Sweete was trudging up behind him, swinging that big .62-caliber flintlock side to side as he covered Titus’s back. For a heartfelt moment, Bass looked at the sky once more. “Thankee. Thankee more’n You’ll ever know.”

“He breathin’ any?” Shad asked quietly.

“Some,” he answered. “Barely. Roman?” Then he thought and told his friend, “Cut ’im down, Shadrach. I’ll hold him up best I can while you cut—”

“He’s a big lad, Titus,” Sweete volunteered as he stepped right against Bass and propped his .62 against the foot of the cedar. “Lemme hold him and you cut the ropes.”

Soon as he dropped his rifle against a clump of sage, Scratch slashed through the narrow rope that held the legs spread; then as he cut through the bonds around the wrists, the body sank from sheer exhaustion and the relentless tug of gravity.

Sweete supported Burwell in his arms as Titus dragged the farmer’s legs out to the side. “Like they was crucifying him, Scratch. Tied him up this’a way—like they was crucifying this poor man.”

“Cruci—” he repeated with a grunt as he helped Shad ease the big farmer’s body down onto the rocky ground. “What’s that?”

“Way they done to Jesus when they kill’t Him.”

Titus slipped the blade of his knife under the greasy strip of cloth the attackers had tied around Burwell’s mouth. “Jesus, that fella in the Bible?”

Shad scooted back on his knees and laid a hand on Roman’s chest. “That’s Him. My mama always wanted me to know that story. How the man’s enemies hung Him on a cross. Died. Later He come back to living for all time.”

As he slowly patted Burwell’s cheeks, Titus said, “I ’member how my ma told us young’uns that story over an’ over too. Damn—wish I’d brung some water with us.”

“I’ll go fetch some,” Sweete volunteered but hesitated to move.

Scratch laid his ear against Roman’s bare, blood-crusted chest. Then lifted his eyes to Shad’s. “We need to get him back.”

“How?”

For a moment he cogitated on it, staring at the two horses. “He’s a big chunk. You think you can hold ’im up?”

“Alone? On my horse?”

“Ain’t gonna work,” Titus agreed. “G’won back to the wagon. They got them ridgepoles lashed under the belly. Bring a pair of my woman’s buffler robes too, an’ two or three coils of rope.”

“Rawhide all right?”

“Any rope—buffler, rawhide—just be quick about it.”
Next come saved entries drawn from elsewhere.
/-- Partial transposes are linear: scalars. -/
theorem ptrans_smul (c : Idx N) (a : K) (Y : Matrix (Idx N) (Idx N) K) :
    ptrans c (a • Y) = a • ptrans c Y := by
  ext r s; simp only [ptrans_apply, Matrix.smul_apply]

/-- Partial transposes are linear: sums. -/
theorem ptrans_add (c : Idx N) (X Y : Matrix (Idx N) (Idx N) K) :
    ptrans c (X + Y) = ptrans c X + ptrans c Y := by
  ext r s; simp only [ptrans_apply, Matrix.add_apply]

/-- Partial transposes are linear: zero. -/
theorem ptrans_zero_matrix (c : Idx N) : ptrans c (0 : Matrix (Idx N) (Idx N) K) = 0 := by
  ext r s; simp only [ptrans_apply, Matrix.zero_apply]

/-! ## 4. Orbit transversals (Burnside) -/

/-- **Orbit transversal.**  For a subgroup `U` of patterns containing the finite set `C` there is
a set `T` of index pairs meeting every `U`-orbit, with `|C| · |T| ≤ 6^N`
(Burnside: `|U| · #orbits = Σ_{c ∈ U} #Fix(twist_c) ≤ 6^N`). -/
theorem exists_transversal (U : AddSubgroup (Idx N)) (C : Finset (Idx N)) (hC : ∀ c ∈ C, c ∈ U) :
    ∃ T : Finset (Idx N × Idx N),
      (∀ p : Idx N × Idx N, ∃ t ∈ T, ∃ c ∈ U, twist c t.1 t.2 = p) ∧ C.card * T.card ≤ 6 ^ N := by
  classical
  letI : AddAction (Idx N) (Idx N × Idx N) :=
    { vadd := fun c p => twist c p.1 p.2
      zero_vadd := fun p => show twist 0 p.1 p.2 = p by rw [twist_zero]
      add_vadd := fun a b p => (twist_comp b a p.1 p.2).symm }
  let S : Setoid (Idx N × Idx N) := AddAction.orbitRel U (Idx N × Idx N)
  refine ⟨Finset.univ.image (Quotient.out : Quotient S → Idx N × Idx N), fun p => ?_, ?_⟩
  · refine ⟨(Quotient.mk S p).out, Finset.mem_image_of_mem _ (Finset.mem_univ _), ?_⟩
    -- `Quotient.mk_out p : out ∈ orbit U p`, i.e. `∃ u, u +ᵥ p = out` by unfolding
    obtain ⟨u, hu⟩ := Quotient.mk_out (s := S) p
    refine ⟨u, u.2, ?_⟩
    rw [← hu]
    exact twist_twist (u : Idx N) p.1 p.2
  · have hT : (Finset.univ.image (Quotient.out : Quotient S → Idx N × Idx N)).card =
        Fintype.card (Quotient S) :=
      (Finset.card_image_of_injective _ Quotient.out_injective).trans Finset.card_univ
    have hCU : C.card ≤ Fintype.card U := by
      have h := Fintype.card_le_of_injective (fun x : C => (⟨x.1, hC x.1 x.2⟩ : U))
        (fun x y hxy => Subtype.ext (by simpa using congrArg (fun w : U => (w : Idx N)) hxy))
      rwa [Fintype.card_coe] at h
    have burnside := AddAction.sum_card_fixedBy_eq_card_orbits_mul_card_addGroup U (Idx N × Idx N)
    have hfix : ∀ u : U, Fintype.card (AddAction.fixedBy (Idx N × Idx N) u) =
        Fintype.card {p : Idx N × Idx N // twist (u : Idx N) p.1 p.2 = p} :=
      fun u => Fintype.card_congr (Equiv.subtypeEquivRight fun p => Iff.rfl)
    have hsub : ∑ u : U, Fintype.card {p : Idx N × Idx N // twist (u : Idx N) p.1 p.2 = p} =
        ∑ c ∈ Finset.univ.filter (· ∈ U),
          Fintype.card {p : Idx N × Idx N // twist c p.1 p.2 = p} :=
      (Finset.sum_subtype (Finset.univ.filter (· ∈ U)) (fun c => by simp)
        (fun c => Fintype.card {p : Idx N × Idx N // twist c p.1 p.2 = p})).symm
    calc C.card * (Finset.univ.image (Quotient.out : Quotient S → Idx N × Idx N)).card
        ≤ Fintype.card U * Fintype.card (Quotient S) := by
          rw [hT]; exact Nat.mul_le_mul_right _ hCU
      _ = ∑ u : U, Fintype.card (AddAction.fixedBy (Idx N × Idx N) u) := by
          rw [burnside, mul_comm]
      _ = ∑ c ∈ Finset.univ.filter (· ∈ U),
            Fintype.card {p : Idx N × Idx N // twist c p.1 p.2 = p} := by
          rw [Finset.sum_congr rfl fun u _ => hfix u, hsub]
      _ ≤ ∑ c : Idx N, Fintype.card {p : Idx N × Idx N // twist c p.1 p.2 = p} :=
          Finset.sum_le_sum_of_subset (Finset.filter_subset _ _)
      _ = 6 ^ N := sum_card_fixed_eq

/-! ## 5. The capacity law -/

/-- **Capacity law.**  If every pattern of the finite set `C` acts on the subspace `E` of
`2^N × 2^N` matrices by a scalar (`τ_c Y = ε_c • Y` on `E`), then `|C| · dim E ≤ 6^N`. -/
theorem card_mul_finrank_le (E : Submodule K (Matrix (Idx N) (Idx N) K)) (C : Finset (Idx N))
    (hC : ∀ c ∈ C, ∃ ε : K, ∀ Y ∈ E, ptrans c Y = ε • Y) :
    C.card * Module.finrank K E ≤ 6 ^ N := by
  -- the scalar patterns of `E` form a subgroup of `(ℤ/2)^N` (group law of the partial transposes)
  let U : AddSubgroup (Idx N) :=
    { carrier := {c | ∃ ε : K, ∀ Y ∈ E, ptrans c Y = ε • Y}
      zero_mem' := ⟨1, fun Y _ => by rw [ptrans_zero, one_smul]⟩
      add_mem' := by
        rintro a b ⟨ε, hε⟩ ⟨ε', hε'⟩
        refine ⟨ε * ε', fun Y hY => ?_⟩
        rw [← ptrans_comp, hε Y hY, ptrans_smul, hε' Y hY, smul_smul]
      neg_mem' := by
        intro a ha
        have h : -a = a := funext fun i => by rw [Pi.neg_apply, neg_coord]
        rw [h]; exact ha }
  obtain ⟨T, hcov, hcard⟩ := exists_transversal U C fun c hc => show c ∈ U from hC c hc
  have hE : Module.finrank K E ≤ T.card := by
    refine finrank_le_card_of_vanishing E T fun Y hY h0 => ?_
    ext r s
    obtain ⟨t, ht, c, ⟨ε, hε⟩, htw⟩ := hcov (r, s)
    have h := congrFun (congrFun (hε Y hY) t.1) t.2
    rw [ptrans_apply, htw, Matrix.smul_apply, h0 t ht, smul_zero] at h
    exact h
  calc C.card * Module.finrank K E ≤ C.card * T.card := Nat.mul_le_mul_left _ hE
    _ ≤ 6 ^ N := hcard

/-- **Capacity law for an `x`-leg map.**  If the patterns of `C` act by scalars after the linear
map `A` (`τ_c (A X) = ε_c • A X` for all `X` — the blocks `(A, c)`, `c ∈ C`, are
SIGN-UNTWISTED), then `|C| · rank A ≤ 6^N`. -/
theorem card_mul_finrank_range_le
    (A : Matrix (Idx N) (Idx N) K →ₗ[K] Matrix (Idx N) (Idx N) K) (C : Finset (Idx N))
    (hC : ∀ c ∈ C, ∃ ε : K, ∀ X, ptrans c (A X) = ε • A X) :
    C.card * Module.finrank K (LinearMap.range A) ≤ 6 ^ N :=
  card_mul_finrank_le _ C fun c hc => by
    obtain ⟨ε, hε⟩ := hC c hc
    refine ⟨ε, fun Y hY => ?_⟩
    obtain ⟨X, rfl⟩ := LinearMap.mem_range.1 hY
    exact hε X

/-- A subspace on which ALL `2^N` partial transposes act by scalars has dimension `≤ 3^N`. -/
theorem finrank_le_three_pow (E : Submodule K (Matrix (Idx N) (Idx N) K))
    (h : ∀ c : Idx N, ∃ ε : K, ∀ Y ∈ E, ptrans c Y = ε • Y) :
    Module.finrank K E ≤ 3 ^ N := by
  have hle := card_mul_finrank_le E Finset.univ fun c _ => h c
  rw [Finset.card_univ, card_Idx, show (6 : ℕ) ^ N = 2 ^ N * 3 ^ N by rw [← mul_pow]; norm_num]
    at hle
  exact Nat.le_of_mul_le_mul_left hle (pow_pos two_pos N)

/-! ## 6. Sharpness: the twist-invariant matrices have dimension exactly `3^N` -/

/-- The twist-invariant matrices (`τ_c Y = Y` for every pattern `c` — the ranges of the copies of
the symmetric core certificate) form a subspace. -/
theorem exists_invariants :
    ∃ E : Submodule K (Matrix (Idx N) (Idx N) K), ∀ Y, Y ∈ E ↔ ∀ c : Idx N, ptrans c Y = Y :=
  ⟨{ carrier := {Y | ∀ c : Idx N, ptrans c Y = Y}
     add_mem' := fun {X Y} hX hY c => by rw [ptrans_add, hX c, hY c]
     zero_mem' := fun c => ptrans_zero_matrix c
     smul_mem' := fun a Y hY c => by
       show ptrans c (a • Y) = a • Y
       rw [ptrans_smul, hY c] }, fun _ => Iff.rfl⟩

/-- **Lower bound `3^N ≤ dim`** for the twist-invariant subspace: the indicators of the `3^N`
orbits of the full twist group on index pairs are twist-invariant and linearly independent. -/
theorem three_pow_le_finrank_of_invariants (E : Submodule K (Matrix (Idx N) (Idx N) K))
    (hE : ∀ Y, Y ∈ E ↔ ∀ c : Idx N, ptrans c Y = Y) : 3 ^ N ≤ Module.finrank K E := by
  classical
  letI : AddAction (Idx N) (Idx N × Idx N) :=
    { vadd := fun c p => twist c p.1 p.2
      zero_vadd := fun p => show twist 0 p.1 p.2 = p by rw [twist_zero]
      add_vadd := fun a b p => (twist_comp b a p.1 p.2).symm }
  let S : Setoid (Idx N × Idx N) := AddAction.orbitRel (Idx N) (Idx N × Idx N)
  -- the number of orbits is `3^N` (Burnside with the exact fixed-point count)
  have hΩ : Fintype.card (Quotient S) = 3 ^ N := by
    have hB := AddAction.sum_card_fixedBy_eq_card_orbits_mul_card_addGroup (Idx N) (Idx N × Idx N)
    have hfix : ∀ c : Idx N, Fintype.card (AddAction.fixedBy (Idx N × Idx N) c) =
        Fintype.card {p : Idx N × Idx N // twist c p.1 p.2 = p} :=
      fun c => Fintype.card_congr (Equiv.subtypeEquivRight fun p => Iff.rfl)
    rw [Finset.sum_congr rfl fun c _ => hfix c, sum_card_fixed_eq, card_Idx,
      show (6 : ℕ) ^ N = 3 ^ N * 2 ^ N by rw [← mul_pow]; norm_num] at hB
    exact (Nat.eq_of_mul_eq_mul_right (pow_pos two_pos N) hB).symm
  -- orbit indicators
  let ind : Quotient S → Matrix (Idx N) (Idx N) K :=
    fun ω r s => if Quotient.mk S (r, s) = ω then 1 else 0
  have hind : ∀ ω c, ptrans c (ind ω) = ind ω := by
    intro ω c
    ext r s
    have hq : Quotient.mk S (twist c r s) = Quotient.mk S (r, s) := Quotient.sound ⟨c, rfl⟩
    simp only [ptrans_apply, ind, Prod.mk.eta, hq]
  have hli : LinearIndependent K ind := by
    rw [Fintype.linearIndependent_iff]
    intro g hg ω₀
    have h := congrFun (congrFun hg ω₀.out.1) ω₀.out.2
    simp only [Matrix.sum_apply, Matrix.smul_apply, ind, Prod.mk.eta, Quotient.out_eq,
      smul_eq_mul, mul_ite, mul_one, mul_zero, Matrix.zero_apply] at h
    rwa [Finset.sum_ite_eq Finset.univ ω₀ g, if_pos (Finset.mem_univ _)] at h
  let v : Quotient S → E := fun ω => ⟨ind ω, (hE _).2 fun c => hind ω c⟩
  have hv : LinearIndependent K v := LinearIndependent.of_comp E.subtype (by exact hli)
  calc 3 ^ N = Fintype.card (Quotient S) := hΩ.symm
    _ ≤ Module.finrank K E := hv.fintype_card_le_finrank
Sweete clambered to his feet, swept up his .62, then paused a moment before he laid it back against the clump of sage beside Bass’s. “You keep that. I got my belt guns along. I best leave that’un with you … ’case someone shows up.”

Scratch shook his head. “Ain’t no one gonna come back, Shadrach. They left him for dead after they beat him. Cowards like them, they’re long gone now.”

The big man’s face hardened like stone. “You an’ me both know who it was.”

“Maybe not the three or four of ’em it took to drag the man down,” Bass said, holding up one of Burwell’s hands, studying the raw, bloodied knuckles. “From the looks of the scuffle, they didn’t have a easy time of it. One of ’em’s gotta have some bruises too. I figger that’s why they beat him so bad—even after he couldn’t fight back no more.”

Sweete stood over them, casting a wide shadow on Titus. “How they get him down?”